“It’s a relief and a great Christmas present for children,” rejoices Thierry Nouvel, general manager of the association Vaincre la mucoviscidose. On Sunday December 18, the Minister of Health, François Braun, announced to the Sunday newspaper the generalization to children of Kaftrio, an experimental treatment against cystic fibrosis.
Until now reserved for patients aged 12 and over, Kaftrio can now be prescribed for children aged 6 to 11. “The decree is ready and should be published in the coming days, said the minister. The results are extraordinary, they allow an almost ordinary life. It’s a huge hope.” he said, adding that the treatment would be “available in pharmacies very quickly, on hospital prescription”. In total, 5,500 patients (and not children, as François Braun mistakenly stated) will be able to benefit from this treatment, including 700 children, including “200 who have already had early access”, says Thierry Nouvel.
In children, it avoids lung degradation
Authorized in the European Union since 2020, Kaftrio is an innovative treatment for cystic fibrosis, a genetic disease that inexorably deteriorates the respiratory and digestive systems and which, before this discovery, was often fatal. This new treatment, produced by the American laboratory Vertex, is considered by associations as a revolution capable of transforming cystic fibrosis into a chronic and stabilized pathology.
“Kaftrio does not cure but acts on the causes of the disease, by repairing the defects of the CFTR protein caused by a genetic mutation, explains Thierry Nouvel. In adults, it allows a substantial improvement in respiratory capacity and in children it prevents lung deterioration, one of the first symptoms of cystic fibrosis. We do not yet have enough hindsight, but we can think that these capacities will be preserved, whereas before it was generally necessary to resort to a lung transplant. »
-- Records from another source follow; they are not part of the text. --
import Literature.NumberTheory.Rogawski1990.AdelicStableClassesProductH
import Literature.Topology.Algebra.RestrictedProduct.FinsumProdReindex
import HarnessLib

/-!
# `Σ_{𝒞′_𝐀(γ_H)} Φ_H(δ, f^H) = Φ^st_{H,∞} · ∏_{v ∈ S} Φ^st_{H,v}` — the `H`-adelic stable orbital sum is EULER whenever its summand factors through the local and
# archimedean classes with unit factors almost everywhere (Rogawski (1990), §4.3 p. 44: «we may therefore set `Φ^κ(γ, f) = Π_v Φ^{κ_v}(γ, f_v)`»; §5.4 (5.4.3)
# pp. 72–73; Kottwitz (1986) Prop. 7.1)

Topic `NumberTheory/Rogawski1990`; namespace `Literature.NumberTheory.Rogawski1990`; THEOREMS ONLY (no definition, no instance, no named fact, no `sorry`).  Cell
`pub/hodgecm-mathlib`, ENGINE T1, ED 1.19c (xiii″) — the `H = U(Φ₂) × U(Φ₁)`-side Euler discharge (E3-H₀), GENERIC IN THE ADELIC `H`-FAMILY: ★ (E1)
`Literature.Topology.Algebra.RestrictedProduct.finsum_mem_eq_finsum_mul_prod_finsum_of_factor` instantiated on the dictionary ★ (E2-H) `AdelicStableClassesProductH`
((img) `MatchingAdeleH.isLocalStablyConjH_out_map_toLocal` ∕ `…isArchStablyConjH_out_map_arch`, (ev) `MatchingAdeleH.eventually_map_toLocal_eq_mk`, (inj)
`MatchingAdeleH.eq_of_forall_map_toLocal_eq_of_map_arch_eq`, (surj) `MatchingAdeleH.exists_mem_classes_of_forall`) for the class set `𝒞′_𝐀(γ_H) = adelicStableClassesOverH L γH`
(★ typer brick `AdelicStableOrbitalIntegral` §3.2) over a rational `γ_H = (γ₂, γ₁)`, base classes `e_v = [(γ_H)_v]`, `e_∞`-free archimedean factor:

* §1 **`eq_mk_rationalComponent_of_isLocalStablyConjH_of_mem`** ∕ **`…_of_exists_mem`** — at a good place `v` of [Kt₄] Prop. 7.1 for `U(Φ₂)` at `γ₂` (hypothesis
  `hPv`, the place-`v` body of ★ `AdelicStableOrbitalSupportFiniteH`'s `hP`), an element ∕ class of `H_v` stably conjugate to `(γ_H)_v` whose `U(Φ₂)`-coordinate lies in
  `K₂,v` IS (the class of) `(γ_H)_v` — the `U(Φ₁)`-coordinate being rigid (★ `eq_of_isStablyConj_fin_one`).  This is the (h0) input «off `S` only the base class meets
  `K_{H,v}`» of (E1).
* §2 **`MatchingAdeleH.finsum_mem_classes_eq_finsum_mul_prod_finsum`** — for ANY summand `Φ : ConjClasses H(𝐀) → ℂ` which FACTORS on `𝒞′_𝐀(γ_H)` as
  `Φ c = φ_∞ (π_∞ c) · ∏ᶠ_v φ_v (π_v c)` through the class maps, with `φ_v [(γ_H)_v] = 1` and `φ_v` vanishing at the stable classes not met by `K₂,v × H₁,v` off a finite
  `S` containing the bad places of `hP` (hypothesis `hPS`: the `hP` body at every `v ∉ S`), and finite supports on the stable classes at `v ∈ S` and at `∞`:
  `∑ᶠ c ∈ 𝒞′_𝐀(γ_H), Φ c = (∑ᶠ b ∈ St_∞, φ_∞ b) · ∏_{v ∈ S} ∑ᶠ d ∈ St_v, φ_v d`.
* §3 **`MatchingAdeleH.isEulerOnClasses_of_factor`** — the same for `Φ := classOrbitalIntegral m_𝐀 f^H` (any adelic `H`-family `m_𝐀`, any `f^H`): ★
  `IsEulerOnClasses (adelicStableClassesOverH L γH) m_𝐀 f^H S (fun v => ∑ᶠ d ∈ St_v, φ_v d) (∑ᶠ b ∈ St_∞, φ_∞ b)`, and `adelicStableOrbitalIntegralH L γH m_𝐀 f^H` in closed form.

What is NOT here (no ★ brick yet, flagged on the cell bus 04:45Z): the FACTORISATION (hfac) of `Φ_{m_𝐀}(c, ⊗_v f^H_v)` for an adelic `H`-family built from local
`H`-families («C-H», F0-typ1 GO #78) and the UNIT FACTORS (h1) `Φ_{H,v}((γ_H)_v, 1_{K_{H,v}}) = 1` a.e. («S-H», F0P3a-p06); both enter here as hypotheses, in the
shapes those bricks will discharge.  HC_CM is proved only modulo the printed citations until rung 0 closes; this file is unconditional.

## References
* J. D. Rogawski, *Automorphic Representations of Unitary Groups in Three Variables*, Ann. of Math. Stud. 123 (1990), §4.3 p. 44, §5.4 (5.4.3) pp. 72–73
  [Rogawski1990].
* R. E. Kottwitz, *Stable trace formula: elliptic singular terms*, Math. Ann. 275 (1986), Prop. 7.1, §7.3 [Kottwitz1986].
-/

noncomputable section

open NumberField IsDedekindDomain Filter Function
open scoped MatrixGroups

namespace Literature.NumberTheory.Rogawski1990

open Literature.NumberTheory.Automorphic
open Literature.AlgebraicGeometry.ShimuraVarieties (unitaryGroup)
open Literature.Topology.Algebra.RestrictedProduct (finsum_mem_eq_finsum_mul_prod_finsum_of_factor)

section EulerH

variable {L : Type} [Field L] [NumberField L] [IsCMField L]
variable {γH : (UnitaryGroup.cmDatum L 2 (Matrix.of fun i j : Fin 2 => if i.val + j.val + 1 = 2 then (1 : L) else 0)).Rational ×
  (UnitaryGroup.cmDatum L 1 (Matrix.of fun i j : Fin 1 => if i.val + j.val + 1 = 1 then (1 : L) else 0)).Rational}

/-- `[out c] = c` (plumbing). [cite: Rogawski1990, §5.4 p. 72] -/
private theorem conjClasses_mk_out_eq'' {A : Type*} [Monoid A] (c : ConjClasses A) : ConjClasses.mk (Quotient.out c) = c := by
  rw [← ConjClasses.quotient_mk_eq_mk, Quotient.out_eq]

/-- `x ∼ out [x]` (plumbing). [cite: Rogawski1990, §5.4 p. 72] -/
private theorem isConj_out_conjClasses_mk'' {A : Type*} [Monoid A] (x : A) : IsConj x (Quotient.out (ConjClasses.mk x)) :=
  ConjClasses.mk_eq_mk_iff_isConj.1 (conjClasses_mk_out_eq'' _).symm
Delivered in the form of tablets, this triple therapy (a combination of three molecules) is a lifelong treatment, to be taken twice a day. Its cost is approximately €200,000 per year and per patient, according to the general manager of Vaincre la mucoviscidose. “It is a very large sum for Social Security, and we had to intervene to accelerate its marketing. »
Nearly 35% of patients will not be able to benefit from it
Treatment with “spectacular effects” on lung capacity, Kaftrio does not, however, address the other consequences of cystic fibrosis, such as digestive symptoms in particular, specifies Thierry Nouvel. “But the children’s lives will be completely turned upside down. They will be able to live almost normally. It’s a huge step forward.” he points out.
Unfortunately, not everyone will be able to benefit from it. Kaftrio only acts on one mutation – delta F508 – although there are “more than 2,000”. Although it is the most common, « pAlmost 35% of patients with cystic fibrosis will not be able to access this therapy, recalls Thierry Nouvel. Our association fights for these patients. We fund research to the tune of 4 million euros per year so that they too can one day benefit from a treatment that improves their quality of daily life.”.